LETTER TO MISS EDGEWORTH.171
In
Mr Wilson you describe the national character of John Bull, who is not the worst of the three nations, though he has not the quick feeling and rich humour of your countrymen, nor the shrewd sagacity, or the romantic spirit of thinking and adventuring which the Scotch often conceal under their apparent coldness, and which you have so well painted in the M’Leod of your Ennui. Depend upon it, I shall find Russell Square when I go to London, were I to have a voyage of discovery to make it out; and it will be Mr Wilson’s fault if we do not make an intimate acquaintance.

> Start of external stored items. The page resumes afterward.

import Mathlib
import HarnessLib
import Summits.HubbardSuperconductivity.HubbardSuperconductivity.Theorems.KLProgrammeKLRegimeTwoVolumeDualDefectPinned
import Summits.HubbardSuperconductivity.HubbardSuperconductivity.Theorems.KLProgrammeKLRegimeVolumeLimitLastScaleCommonFrameDoor
import Summits.HubbardSuperconductivity.HubbardSuperconductivity.Theorems.KLProgrammeKLRegimeVolumeLimitLastScaleUnits

/-!
# Route `KLProgramme` — crux K3, VL child `KLRegimeVolumeLimitV17F2` (stmt-HubbardSuperconductivity-20440): THE REGISTERED STUB TEXT FROM THE
# PLAIN ROWS OF THE LAST-SCALE ACTION ITSELF — the END door in the AMPUTATED currency of the augmented chain (blueprint v3 §A, read-out weight `w ≡ 1`)
# (cell gate-hubbard-kl, seat hubbard-kl-k3c5-p3 g11, technique «OS-positivity-free direct assembly»)

Every earlier last-scale door of 20440 (`…LastScaleDualDoor` p552326, `…TwoVolumeDualDefectPinned` p553705, `…CommonFrameDualExact`, `…CommonFramePinned`,
`…CommonFramePinnedFree`, `…LastScaleUnits` §2, `…WeightedDualDoor`, `…DressedRows`) reads the rows of the SEPARATED data `𝒱_V⁽ⁿ⋆⁾[K] − 𝒩_K` (the
action minus the counter-quadratic), because the dual read-out was first written through `Σ[𝒱[K]] = K(p) + Σ[𝒱[K] − 𝒩_K]`
(`klSelfEnergy_eq_eval_add_selfEnergy_sub_counter`).  The organisation of record for the (R-src)-augmented two-volume chain (plan (R59an)/(R59ao)/(R59bh);
k3c4-p1's blueprint v3 §A) is AMPUTATED: its scale-`n` object is `klSrcAction … n = map (toLin' [E_n | E_plain]) 𝒱⁽ⁿ⁾`, whose kernels with two plain
(«source») legs at `n⋆ = n_β + 1` are the plain position-space two-leg kernels of `𝒱⁽ⁿ⋆⁾[K_V]` ITSELF — counter-quadratic included.  This file supplies
the END doors that take EXACTLY those rows, so the chain's last object plugs in with no counter-term subtraction:

* §1 (namespace `TwoVolumeDefect`) — the model read-outs for `𝒱` itself: `rows_baseIndependent_klEffectiveAction` (diagonal two-leg kernel,
  k3c5-p2's `kernel_two_offDiag_klEffectiveAction_sub_counter` + `kernel_counterQuadratic_two_offDiag`, `row_eq_of_diagonal`), **`norm_klSelfEnergy_sub_le_plainDualDefect`** (two volumes `L_f = b·L_c`, ANY two frames, any scale/label/spin,
  any pins: `‖Σ^{K_c}_{L_c}(ω,k) − Σ^{K_f}_{L_f}(ω,k″)‖ ≤ 2ε·(Ddef₊ + Dfar₊)` for the rows of `𝒱_c[K_c]`, `𝒱_f[K_f]` — NO frame term: the frame mismatch of
  the two counter-quadratics sits inside the row defect), `norm_klSelfEnergy_le_plainDualRows` (`‖Σ^K_L(ω,k)‖ ≤ 2ε·Σ_y‖R(o;y)‖`).
* §2 (namespace `TwoPointAssembly`) — four doors to the registered text of `stub_vl_nestedFramed`:
  **`framedNestedFlowTextV17F2_of_plainRowsDualDefect`** — OWN flow frames, dual currency: stub ⟸ «per Matsubara integer ∃ L₀ δ→0: for `L ≥ L₀`, `L″ = b·L`,
  eventually in `M`, ∃ pins `o_c, o_f`: at every label of integer `n`, `2ε·(Ddef₊ + Dfar₊) ≤ δ L` for the rows of `𝒱_L[K_L]` vs `𝒱_{L″}[K_{L″}]`» — NOTHING
  else (no unit, no one-volume bound, no frame term, no tower datum is used: rate `ρ = δ`);
  **`framedNestedFlowTextV17F2_of_plainRowsPinnedDefect`** — OWN frames, pinned currency (phases dropped, times summed, pins with a common time): the
  hypothesis is LABEL-FREE — «∃ L₀ δ→0: for `L ≥ L₀`, `L″ = b·L`, eventually in `M`, ∃ pins with `o_f.t = o_c.t`:
  `2ε·(Σ_{t₁,ȳ}‖W_L(o_c,(t₁,o⃗_c+ȳ)) − W_{L″}(o_f,(t₁,o⃗_f+ȳ↑))‖ + Σ_{t₁, y far}‖W_{L″}(o_f,(t₁,o⃗_f+y))‖) ≤ δ L`»;
  **`framedNestedFlowTextV17F2_of_commonFramePlainRowsDual`** / **`…_of_commonFramePlainRowsPinned`** — BOTH volumes at the coarse frame `K_L`
  (the fine volume's own-frame passage is k3c4-p2's exact last-scale algebra `framedNestedFlowTextV17F2_of_commonFrame_bounded`, its unit is free by
  `isUnit_effPartitionFn_lastScale_eventually`): defect `≤ δ L` and one-volume rows `≤ B`.
Here `W_V = sectorisedKernel β (trivialMultiplier) (klEffectiveAction V M β U μ K klE0 (n_β+1)) 2 ((0,0,+),(0,0,−))`, `R_V(o;y) = Σ_{t₁} W_V(o,(t₁,o⃗+y))·e^{iω(t_o − t₁)}`,
`ε = imagTimeWeight β M`, `ȳ↑ = proj (cRep ȳ)`, «far» = `y ≠ (y mod L)↑`.  The by-`--workitem` closers are in `…VolumeLimitV17F2PlainRowsClosers`.
Proofs only; no definition; nothing asserts superconductivity.  References: BGM 2006 §2.4 (2.38), §2.9; FST 1996 §1.
-/

noncomputable section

“I had the pleasure of receiving, last autumn, your American friend Miss Douglas, who seems a most ingenious person; and I hope I succeeded in making her happy during her short visit at Abbotsford; for I was compelled to leave her to pay suit and service at the Circuit. The mention of the Circuit brings me to the horrors which you have so well described, and which resemble nothing so much as a wild dream. Certainly I thought, like you, that the public alarm was but an exaggeration of vulgar rumour; but the tragedy is too true, and I look in vain for a remedy of the evils, in which it is easy to see this black and unnatural business has found its origin. The principal source certainly lies in the feelings of attachment which the Scotch have for their deceased friends. They are curious in the choice of their sepulchre, and a common shepherd is often, at whatever ruinous expense to his family, transported many miles to some favourite place of burial which has been occupied by his fathers. It follows, of course, that any interference with these remains is considered with most utter horror and indignation. To such of their superiors as they love from clanship or habits of dependance, they attach the same feeling. I experienced it when I had a great domestic loss; for I
172 LIFE OF SIR WALTER SCOTT.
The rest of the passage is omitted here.